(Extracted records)

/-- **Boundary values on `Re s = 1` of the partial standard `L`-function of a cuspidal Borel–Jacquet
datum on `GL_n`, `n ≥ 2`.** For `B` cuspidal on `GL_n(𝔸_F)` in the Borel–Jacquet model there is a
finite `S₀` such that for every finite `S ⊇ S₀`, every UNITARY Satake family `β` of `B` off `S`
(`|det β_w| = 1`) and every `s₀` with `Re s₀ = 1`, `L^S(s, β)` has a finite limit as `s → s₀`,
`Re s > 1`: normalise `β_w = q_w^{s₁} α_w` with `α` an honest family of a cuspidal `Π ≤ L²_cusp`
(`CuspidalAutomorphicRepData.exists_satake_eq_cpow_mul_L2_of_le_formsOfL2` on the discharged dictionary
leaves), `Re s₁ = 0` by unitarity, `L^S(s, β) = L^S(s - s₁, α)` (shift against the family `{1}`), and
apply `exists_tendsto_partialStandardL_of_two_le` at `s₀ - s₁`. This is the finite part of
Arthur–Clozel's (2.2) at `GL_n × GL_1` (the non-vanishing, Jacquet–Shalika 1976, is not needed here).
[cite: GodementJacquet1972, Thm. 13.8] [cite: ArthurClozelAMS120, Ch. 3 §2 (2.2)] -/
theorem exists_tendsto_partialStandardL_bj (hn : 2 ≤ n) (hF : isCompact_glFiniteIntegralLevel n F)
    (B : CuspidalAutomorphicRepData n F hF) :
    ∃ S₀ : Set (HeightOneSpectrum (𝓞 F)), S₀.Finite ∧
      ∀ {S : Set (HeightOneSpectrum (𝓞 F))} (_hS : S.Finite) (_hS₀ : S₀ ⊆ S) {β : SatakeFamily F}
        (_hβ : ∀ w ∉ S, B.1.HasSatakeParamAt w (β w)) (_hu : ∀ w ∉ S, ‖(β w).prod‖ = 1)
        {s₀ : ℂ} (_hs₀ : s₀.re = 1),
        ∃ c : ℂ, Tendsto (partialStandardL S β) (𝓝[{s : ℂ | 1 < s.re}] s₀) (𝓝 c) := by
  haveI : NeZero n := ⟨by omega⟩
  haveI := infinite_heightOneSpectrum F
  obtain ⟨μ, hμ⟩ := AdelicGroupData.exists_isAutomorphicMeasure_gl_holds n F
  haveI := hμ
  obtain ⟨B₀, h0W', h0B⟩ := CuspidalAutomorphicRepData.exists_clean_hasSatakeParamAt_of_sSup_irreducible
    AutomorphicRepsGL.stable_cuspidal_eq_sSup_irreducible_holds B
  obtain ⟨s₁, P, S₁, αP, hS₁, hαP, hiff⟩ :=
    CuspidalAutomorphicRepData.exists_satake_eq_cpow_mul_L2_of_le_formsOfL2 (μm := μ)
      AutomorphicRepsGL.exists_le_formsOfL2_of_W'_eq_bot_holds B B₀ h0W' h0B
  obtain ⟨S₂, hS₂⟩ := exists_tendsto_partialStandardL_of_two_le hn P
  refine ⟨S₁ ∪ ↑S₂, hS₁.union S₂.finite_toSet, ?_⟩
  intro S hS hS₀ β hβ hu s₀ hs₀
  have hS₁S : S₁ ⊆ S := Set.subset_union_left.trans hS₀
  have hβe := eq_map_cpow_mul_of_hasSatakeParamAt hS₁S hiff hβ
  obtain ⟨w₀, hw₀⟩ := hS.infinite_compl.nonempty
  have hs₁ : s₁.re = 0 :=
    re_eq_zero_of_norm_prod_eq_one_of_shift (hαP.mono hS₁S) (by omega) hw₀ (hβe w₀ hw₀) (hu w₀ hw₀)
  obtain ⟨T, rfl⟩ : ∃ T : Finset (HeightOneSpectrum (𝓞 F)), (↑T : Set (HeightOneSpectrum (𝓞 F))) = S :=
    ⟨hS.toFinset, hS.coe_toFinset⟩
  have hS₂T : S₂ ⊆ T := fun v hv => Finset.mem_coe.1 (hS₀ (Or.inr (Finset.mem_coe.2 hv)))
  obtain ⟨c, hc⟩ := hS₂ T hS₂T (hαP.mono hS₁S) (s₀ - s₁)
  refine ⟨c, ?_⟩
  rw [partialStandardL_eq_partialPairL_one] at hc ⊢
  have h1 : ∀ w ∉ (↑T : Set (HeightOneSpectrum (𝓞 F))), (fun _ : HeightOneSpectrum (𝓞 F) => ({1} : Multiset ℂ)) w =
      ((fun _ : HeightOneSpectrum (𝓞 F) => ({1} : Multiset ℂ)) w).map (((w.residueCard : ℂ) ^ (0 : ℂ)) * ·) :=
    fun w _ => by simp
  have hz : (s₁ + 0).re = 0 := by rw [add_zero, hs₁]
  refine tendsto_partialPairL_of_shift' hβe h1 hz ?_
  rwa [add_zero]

> _Your goal_
Using the entries above, give back exactly the line containing "model there is a", the line containing "an honest family", and every line between them, and nothing else.

> _Answer to this task_
datum on `GL_n`, `n ≥ 2`.** For `B` cuspidal on `GL_n(𝔸_F)` in the Borel–Jacquet model there is a
finite `S₀` such that for every finite `S ⊇ S₀`, every UNITARY Satake family `β` of `B` off `S`
(`|det β_w| = 1`) and every `s₀` with `Re s₀ = 1`, `L^S(s, β)` has a finite limit as `s → s₀`,
`Re s > 1`: normalise `β_w = q_w^{s₁} α_w` with `α` an honest family of a cuspidal `Π ≤ L²_cusp`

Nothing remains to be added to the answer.